*** Data extract ***

import Summits.HodgeConjecture.HodgeConjecture.Cruxes.BlochSeedDiscOne.RingTwoMassLaw

/-!
# Shell-3 face of the dual certificate family, II: THE COARSE DOOR UNDER gs-eng-2 (B) — one-block «hub-leg» lemmas

`line stmt-HodgeConjecture-18881 Cruxes/BlochSeedDiscOne/Lines/birth.lean 814a6a70c14e831a stub_rung_pad4_seedAt`
(plan-lens-HodgeAV-dual g16, 2026-08-31; companion of `ShellThreePairLaw.lean` v11 @6387f7144c08).
KERNEL STATEMENTS ONLY — no `sorry`, no new axiom, no `instance`, no `notation`, no `native_decide`.
**Nothing here is proved toward HC / HC_CM / HC_AV / №4 / 26512 / 18881 / H2**: gs-eng-2 (B) «every hub-free supported P cell
at shell 3 is u⁴, Auuu, AAuu, AAAu, AAAA or Buuu» enters as a DISPLAYED BINDER (`HubfreePB`; and the (M1)-shape `HubfreePAx1`
for one lemma), NOT proved; everything else is the COARSE RULE D + `Disj` + alphabet + ring 3 of the shell-3 statement of record
(`DeepLayerLaws.RingRoomB 14 (BudgetClause σ_H 0) 3`: its `RuleD`/`Disj` are `LeggedFloor.RuleD`/`LeggedFloor.Disj`, its ring
clause `RingLe 3` is `Ring3` below).  Letters ≠ sheaves ≠ SEED; support-level bookkeeping only.

WHY A SEPARATE MODULE.  This is §12 of the one-file kernel v12 (farm `lean check` rc 0, 0 warnings, 0 sorries; 221 217 bytes —
over the 200 000-byte limit of `ledger crux write`), split off.  It does NOT import `ShellThreePairLaw` (the farm snapshot had not
built that module at publication time); the three §7 helpers it needs — `OffAxis`, `col_eq`, `two_le_colevel_of_offAxis` — are
repeated VERBATIM in this namespace (definitionally equal to `ShellThreePairLaw.OffAxis` etc.).  The mass-law consequences of (B)
(the §11 support hypotheses discharged: `N_a2111_zero_B`, `N_a2210_zero_B`, `N_a2211_zero_B`, `N_a2220_zero_B`, `P_a2211_zero_B`;
`hook_law_B` «2·Σ_P m a2111∘σ′ = 4·Σ_P m a2210∘σ for all σ, σ′», `P_a2210_zero_of_noHook_B` «P Buuu = ∅ ⇒ every P cell with an
off-axis pair and a charged third letter is absent», `offaxis_triple_free_B`, `hubfreeN_onAxis_of_E_eq`) need both modules and are
in the one-file text (HOME `g16/work/ShellThreePairLaw_v12.lean`) ∕ the pending `ShellThreePropagationB.lean`.

CONTENTS.  Letter facts on the alphabet: nothing lies above a hub (`not_nullStep_of_col_zero`); an OFF-AXIS letter never
null-steps to a hub — `x² + y² = (|x| + |y|)²` forces `xy = 0` (`not_nullStep_hub_of_offAxis`); a null step strictly lowers the
co-level of the upper letter (`col_lt_of_nullStep`).  RULE D at an unordered block (`ruleDN_any`, `ruleDP_any`), the edge step
(`edgeN_of_charged_hub`).  The one-block lemmas (L0)–(L5) and the three steps (2), (5a), (5b) of the bus RESULT-5 pen chain —
see the two section docstrings below for the list with the cell types each kills or forces. -/

set_option linter.dupNamespace false
set_option autoImplicit false

namespace Summit.HodgeConjecture.HodgeConjecture.Cruxes.BlochSeedDiscOne.ShellThreeDoorB

open Summit.HodgeConjecture.HodgeConjecture.Cruxes.BlochSeedDiscOne.DepthBoundA4
open Summit.HodgeConjecture.HodgeConjecture.Cruxes.BlochSeedDiscOne.RingFourEmpty
open Summit.HodgeConjecture.HodgeConjecture.Cruxes.BlochSeedDiscOne.RingTwoMassLaw

/-! ## §7-helpers repeated from `ShellThreePairLaw` (verbatim) -/

/-- an off-axis letter: both coordinates non-zero (types `B`, `D` at shell 3). -/
def OffAxis (ℓ : Letter) : Prop := ℓ.x ≠ 0 ∧ ℓ.y ≠ 0

theorem col_eq {h : ℤ} {ℓ : Letter} (hℓ : ℓ.OnAlphabet h) : h - ℓ.a = ℓ.colevel := by
  obtain ⟨hh, _⟩ := hℓ
  unfold Letter.height at hh
  unfold Letter.colevel
  omega

theorem two_le_colevel_of_offAxis (ℓ : Letter) (hoff : OffAxis ℓ) : 2 ≤ ℓ.colevel := by
  have hP : 0 < |ℓ.x| := abs_pos.mpr hoff.1
  have hQ : 0 < |ℓ.y| := abs_pos.mpr hoff.2
  unfold Letter.colevel
  omega


/-! ## §12 PROPAGATION OF gs-eng-2 (B) UNDER THE COARSE DOOR (RULE D + `Disj` + alphabet + ring 3; height-free)

(B) = «at shell 3 every HUB-FREE supported P cell has type u⁴, Auuu, AAuu, AAAu, AAAA or Buuu» (gs-eng-2 RESULT-4 (B), a CAPSAT
fact of their fine room; here a DISPLAYED BINDER `HubfreePB D`, NOT proved).  Everything below is pen-sized RULE-D chasing at ONE
block «{charged slot, hub slot}» (hub-leg blocks): a supplier ∕ consumer equals the cell off the block and moves a block letter
strictly (`Disj` forbids equality), and on the alphabet (i) nothing lies above a hub letter (`not_nullStep_of_col_zero`), (ii) an
OFF-AXIS letter never null-steps to a hub letter — `x² + y² = (|x| + |y|)²` forces `x·y = 0` (`not_nullStep_hub_of_offAxis`),
(iii) in ring 3 nothing lies below a co-level-3 letter.  Consequences (supported cells, `D.OnAlphabet h`, `Disj`, `RuleD`,
`Ring3` = `DeepLayerLaws.RingLe 3`, (B)):
* `hubfreeN_onAxis`        — NO hub-free N cell has an off-axis letter (N Buuu, BBuu, ABuu, … : gs-eng-2 (A) is a COROLLARY of (B));
* `noN_col3_oneHub`        — no N cell «hub + co-level-3 letter + all other letters charged» (N CHuu, DHuu, ADHu-type, …);
* `noP_off2_col3_hub`      — no P cell «off-axis + col-3 + hub + charged» (P BDHu, BCHu, DDHu, CDHu, BBDH-type, …);
* `noN_col2_off2_hub`      — no N cell «col-2 + off-axis + hub + charged» (N ABHu, BBHu, BBBH, AABH/ABDH-type, …);
* `noN_col3_off2_HH`       — no N cell «col-3 + off-axis + hub + hub» (N BDHH, BCHH, DDHH, CDHH);
* `noP_col2_off2_off2_hub` — no P cell «col-2 + off-axis + off-axis + hub» (P ABBH, BBBH, ABDH, …)
(an N «BBBH» is already a case of `noN_col2_off2_hub`).
Hence the support hypotheses of §11 are DISCHARGED by (B): `N_a2111_zero_B`, `N_a2210_zero_B`, `N_a2211_zero_B`,
`N_a2220_zero_B`, `P_a2211_zero_B`; and the §11 laws hold given (B): `hook_law_B` — `2·Σ_P m a2111∘σ′ = 4·Σ_P m a2210∘σ` for
ALL placements σ, σ′ (the P `Buuu` mass read at any slot is twice the P off-axis-pair/col mass of any class; at shell 3 the only
surviving P `a2210`-carriers are the `BBHu` cells) — and `offaxis_triple_free_B` (no P off-axis triple).  With §11c: at `E = −8`
the forced hub-free N cell is ON-AXIS at every slot (`hubfreeN_onAxis_of_E_eq`).
Independent cross-check (not used here): the same emptiness list is the uncapped fixed point of support-level dead propagation on
gs-eng-2's fine room from seed (B) under the coarse door (scripts `deadprop_coarse.py` ∕ `deadwhy_coarse_out.txt`, HOME g16/work). -/

section PropagationB
open Summit.HodgeConjecture.HodgeConjecture.Cruxes.BlochSeedDiscOne.LeggedFloor

/-- ring 3 of the register: every supported letter has co-level `≤ 3` (verbatim the body of `DeepLayerLaws.RingLe 3 D`). -/
def Ring3 (D : Design) : Prop := ∀ x ∈ D.suppN ++ D.suppP, ∀ f : Fin 4, (x f).colevel ≤ 3

/-- gs-eng-2 (B) as a displayed binder: a HUB-FREE supported P cell has no letter of co-level `≥ 3`, and an off-axis letter in it
forces every other letter to have co-level `≤ 1` (types u⁴, Auuu, AAuu, AAAu, AAAA, Buuu). -/
def HubfreePB (D : Design) : Prop :=
  ∀ x ∈ D.suppP, (∀ f : Fin 4, (x f).colevel ≠ 0) →
    (∀ f : Fin 4, (x f).colevel ≤ 2) ∧ (∀ k g : Fin 4, k ≠ g → OffAxis (x k) → (x g).colevel ≤ 1)

theorem col_nonneg (ℓ : Letter) : 0 ≤ ℓ.colevel := by unfold Letter.colevel; positivity

theorem col_eq_of_onAlphabet {h : ℤ} {ℓ : Letter} (hℓ : ℓ.OnAlphabet h) : ℓ.colevel = h - ℓ.a := (col_eq hℓ).symm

*** End of Data extract ***

» **What you will do**:
Reproduce verbatim the lines above, from the line with "obtain ⟨hh, _⟩ := hℓ" through the line with "DHuu, ADHu-type, …);".

» **Output of the exercise**:
  obtain ⟨hh, _⟩ := hℓ
  unfold Letter.height at hh
  unfold Letter.colevel
  omega

theorem two_le_colevel_of_offAxis (ℓ : Letter) (hoff : OffAxis ℓ) : 2 ≤ ℓ.colevel := by
  have hP : 0 < |ℓ.x| := abs_pos.mpr hoff.1
  have hQ : 0 < |ℓ.y| := abs_pos.mpr hoff.2
  unfold Letter.colevel
  omega


/-! ## §12 PROPAGATION OF gs-eng-2 (B) UNDER THE COARSE DOOR (RULE D + `Disj` + alphabet + ring 3; height-free)

(B) = «at shell 3 every HUB-FREE supported P cell has type u⁴, Auuu, AAuu, AAAu, AAAA or Buuu» (gs-eng-2 RESULT-4 (B), a CAPSAT
fact of their fine room; here a DISPLAYED BINDER `HubfreePB D`, NOT proved).  Everything below is pen-sized RULE-D chasing at ONE
block «{charged slot, hub slot}» (hub-leg blocks): a supplier ∕ consumer equals the cell off the block and moves a block letter
strictly (`Disj` forbids equality), and on the alphabet (i) nothing lies above a hub letter (`not_nullStep_of_col_zero`), (ii) an
OFF-AXIS letter never null-steps to a hub letter — `x² + y² = (|x| + |y|)²` forces `x·y = 0` (`not_nullStep_hub_of_offAxis`),
(iii) in ring 3 nothing lies below a co-level-3 letter.  Consequences (supported cells, `D.OnAlphabet h`, `Disj`, `RuleD`,
`Ring3` = `DeepLayerLaws.RingLe 3`, (B)):
* `hubfreeN_onAxis`        — NO hub-free N cell has an off-axis letter (N Buuu, BBuu, ABuu, … : gs-eng-2 (A) is a COROLLARY of (B));
* `noN_col3_oneHub`        — no N cell «hub + co-level-3 letter + all other letters charged» (N CHuu, DHuu, ADHu-type, …);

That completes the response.